**Activity**
Set down the records that follow exactly and completely.

*** Study material ***

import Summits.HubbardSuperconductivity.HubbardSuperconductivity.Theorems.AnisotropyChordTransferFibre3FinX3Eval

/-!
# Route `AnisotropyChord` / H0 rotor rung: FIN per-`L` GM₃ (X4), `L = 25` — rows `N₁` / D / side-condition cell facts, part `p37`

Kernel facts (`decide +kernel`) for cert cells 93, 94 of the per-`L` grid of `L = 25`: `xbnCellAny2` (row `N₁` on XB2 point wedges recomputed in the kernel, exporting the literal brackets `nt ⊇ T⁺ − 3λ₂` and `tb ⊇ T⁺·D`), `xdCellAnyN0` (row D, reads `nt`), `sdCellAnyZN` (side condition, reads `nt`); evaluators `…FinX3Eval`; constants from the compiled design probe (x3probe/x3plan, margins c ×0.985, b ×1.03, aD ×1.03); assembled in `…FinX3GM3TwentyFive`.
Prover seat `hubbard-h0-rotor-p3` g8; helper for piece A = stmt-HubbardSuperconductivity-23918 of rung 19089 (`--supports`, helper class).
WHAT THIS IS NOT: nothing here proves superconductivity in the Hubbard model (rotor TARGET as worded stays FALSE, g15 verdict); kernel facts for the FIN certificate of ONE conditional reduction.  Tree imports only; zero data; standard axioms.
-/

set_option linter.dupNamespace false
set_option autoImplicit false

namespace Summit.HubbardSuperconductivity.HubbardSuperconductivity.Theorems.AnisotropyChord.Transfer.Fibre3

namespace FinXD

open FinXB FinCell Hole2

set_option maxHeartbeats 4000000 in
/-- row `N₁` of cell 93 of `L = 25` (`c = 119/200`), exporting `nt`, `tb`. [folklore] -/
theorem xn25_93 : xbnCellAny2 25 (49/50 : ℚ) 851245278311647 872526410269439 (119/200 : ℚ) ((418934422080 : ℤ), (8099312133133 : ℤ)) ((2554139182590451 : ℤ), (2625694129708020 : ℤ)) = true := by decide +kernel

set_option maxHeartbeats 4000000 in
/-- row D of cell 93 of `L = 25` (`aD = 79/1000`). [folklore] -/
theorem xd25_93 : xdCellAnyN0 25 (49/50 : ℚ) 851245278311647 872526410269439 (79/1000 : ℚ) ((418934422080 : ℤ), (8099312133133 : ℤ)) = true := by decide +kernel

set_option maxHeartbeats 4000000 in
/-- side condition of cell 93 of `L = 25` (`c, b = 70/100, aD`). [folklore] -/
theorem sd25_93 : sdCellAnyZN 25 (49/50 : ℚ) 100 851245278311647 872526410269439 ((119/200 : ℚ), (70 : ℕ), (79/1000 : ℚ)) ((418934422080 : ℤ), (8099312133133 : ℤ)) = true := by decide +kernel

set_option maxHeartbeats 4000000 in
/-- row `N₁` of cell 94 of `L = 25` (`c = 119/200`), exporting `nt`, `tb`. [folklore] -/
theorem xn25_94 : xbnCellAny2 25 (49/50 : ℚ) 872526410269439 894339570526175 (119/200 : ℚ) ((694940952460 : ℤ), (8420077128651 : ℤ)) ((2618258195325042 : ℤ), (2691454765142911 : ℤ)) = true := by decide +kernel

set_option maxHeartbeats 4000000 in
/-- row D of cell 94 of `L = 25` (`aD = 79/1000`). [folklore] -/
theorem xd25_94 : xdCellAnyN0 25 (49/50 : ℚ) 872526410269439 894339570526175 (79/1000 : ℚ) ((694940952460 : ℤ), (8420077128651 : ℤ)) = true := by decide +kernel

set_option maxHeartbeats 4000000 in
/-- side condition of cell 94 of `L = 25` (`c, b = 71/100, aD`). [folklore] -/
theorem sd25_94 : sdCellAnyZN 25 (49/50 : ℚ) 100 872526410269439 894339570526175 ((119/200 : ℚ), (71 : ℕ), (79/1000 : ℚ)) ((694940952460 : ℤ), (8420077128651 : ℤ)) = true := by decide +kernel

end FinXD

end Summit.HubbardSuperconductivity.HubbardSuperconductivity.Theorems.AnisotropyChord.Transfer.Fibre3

*** End of Study material ***

**Answer box**
import Summits.HubbardSuperconductivity.HubbardSuperconductivity.Theorems.AnisotropyChordTransferFibre3FinX3Eval

/-!
# Route `AnisotropyChord` / H0 rotor rung: FIN per-`L` GM₃ (X4), `L = 25` — rows `N₁` / D / side-condition cell facts, part `p37`

Kernel facts (`decide +kernel`) for cert cells 93, 94 of the per-`L` grid of `L = 25`: `xbnCellAny2` (row `N₁` on XB2 point wedges recomputed in the kernel, exporting the literal brackets `nt ⊇ T⁺ − 3λ₂` and `tb ⊇ T⁺·D`), `xdCellAnyN0` (row D, reads `nt`), `sdCellAnyZN` (side condition, reads `nt`); evaluators `…FinX3Eval`; constants from the compiled design probe (x3probe/x3plan, margins c ×0.985, b ×1.03, aD ×1.03); assembled in `…FinX3GM3TwentyFive`.
Prover seat `hubbard-h0-rotor-p3` g8; helper for piece A = stmt-HubbardSuperconductivity-23918 of rung 19089 (`--supports`, helper class).
WHAT THIS IS NOT: nothing here proves superconductivity in the Hubbard model (rotor TARGET as worded stays FALSE, g15 verdict); kernel facts for the FIN certificate of ONE conditional reduction.  Tree imports only; zero data; standard axioms.
-/

set_option linter.dupNamespace false
set_option autoImplicit false

namespace Summit.HubbardSuperconductivity.HubbardSuperconductivity.Theorems.AnisotropyChord.Transfer.Fibre3

namespace FinXD

open FinXB FinCell Hole2

set_option maxHeartbeats 4000000 in
/-- row `N₁` of cell 93 of `L = 25` (`c = 119/200`), exporting `nt`, `tb`. [folklore] -/
theorem xn25_93 : xbnCellAny2 25 (49/50 : ℚ) 851245278311647 872526410269439 (119/200 : ℚ) ((418934422080 : ℤ), (8099312133133 : ℤ)) ((2554139182590451 : ℤ), (2625694129708020 : ℤ)) = true := by decide +kernel

set_option maxHeartbeats 4000000 in
/-- row D of cell 93 of `L = 25` (`aD = 79/1000`). [folklore] -/
theorem xd25_93 : xdCellAnyN0 25 (49/50 : ℚ) 851245278311647 872526410269439 (79/1000 : ℚ) ((418934422080 : ℤ), (8099312133133 : ℤ)) = true := by decide +kernel

set_option maxHeartbeats 4000000 in
/-- side condition of cell 93 of `L = 25` (`c, b = 70/100, aD`). [folklore] -/
theorem sd25_93 : sdCellAnyZN 25 (49/50 : ℚ) 100 851245278311647 872526410269439 ((119/200 : ℚ), (70 : ℕ), (79/1000 : ℚ)) ((418934422080 : ℤ), (8099312133133 : ℤ)) = true := by decide +kernel

set_option maxHeartbeats 4000000 in
/-- row `N₁` of cell 94 of `L = 25` (`c = 119/200`), exporting `nt`, `tb`. [folklore] -/
theorem xn25_94 : xbnCellAny2 25 (49/50 : ℚ) 872526410269439 894339570526175 (119/200 : ℚ) ((694940952460 : ℤ), (8420077128651 : ℤ)) ((2618258195325042 : ℤ), (2691454765142911 : ℤ)) = true := by decide +kernel

set_option maxHeartbeats 4000000 in
/-- row D of cell 94 of `L = 25` (`aD = 79/1000`). [folklore] -/
theorem xd25_94 : xdCellAnyN0 25 (49/50 : ℚ) 872526410269439 894339570526175 (79/1000 : ℚ) ((694940952460 : ℤ), (8420077128651 : ℤ)) = true := by decide +kernel

set_option maxHeartbeats 4000000 in
/-- side condition of cell 94 of `L = 25` (`c, b = 71/100, aD`). [folklore] -/
theorem sd25_94 : sdCellAnyZN 25 (49/50 : ℚ) 100 872526410269439 894339570526175 ((119/200 : ℚ), (71 : ℕ), (79/1000 : ℚ)) ((694940952460 : ℤ), (8420077128651 : ℤ)) = true := by decide +kernel

end FinXD

end Summit.HubbardSuperconductivity.HubbardSuperconductivity.Theorems.AnisotropyChord.Transfer.Fibre3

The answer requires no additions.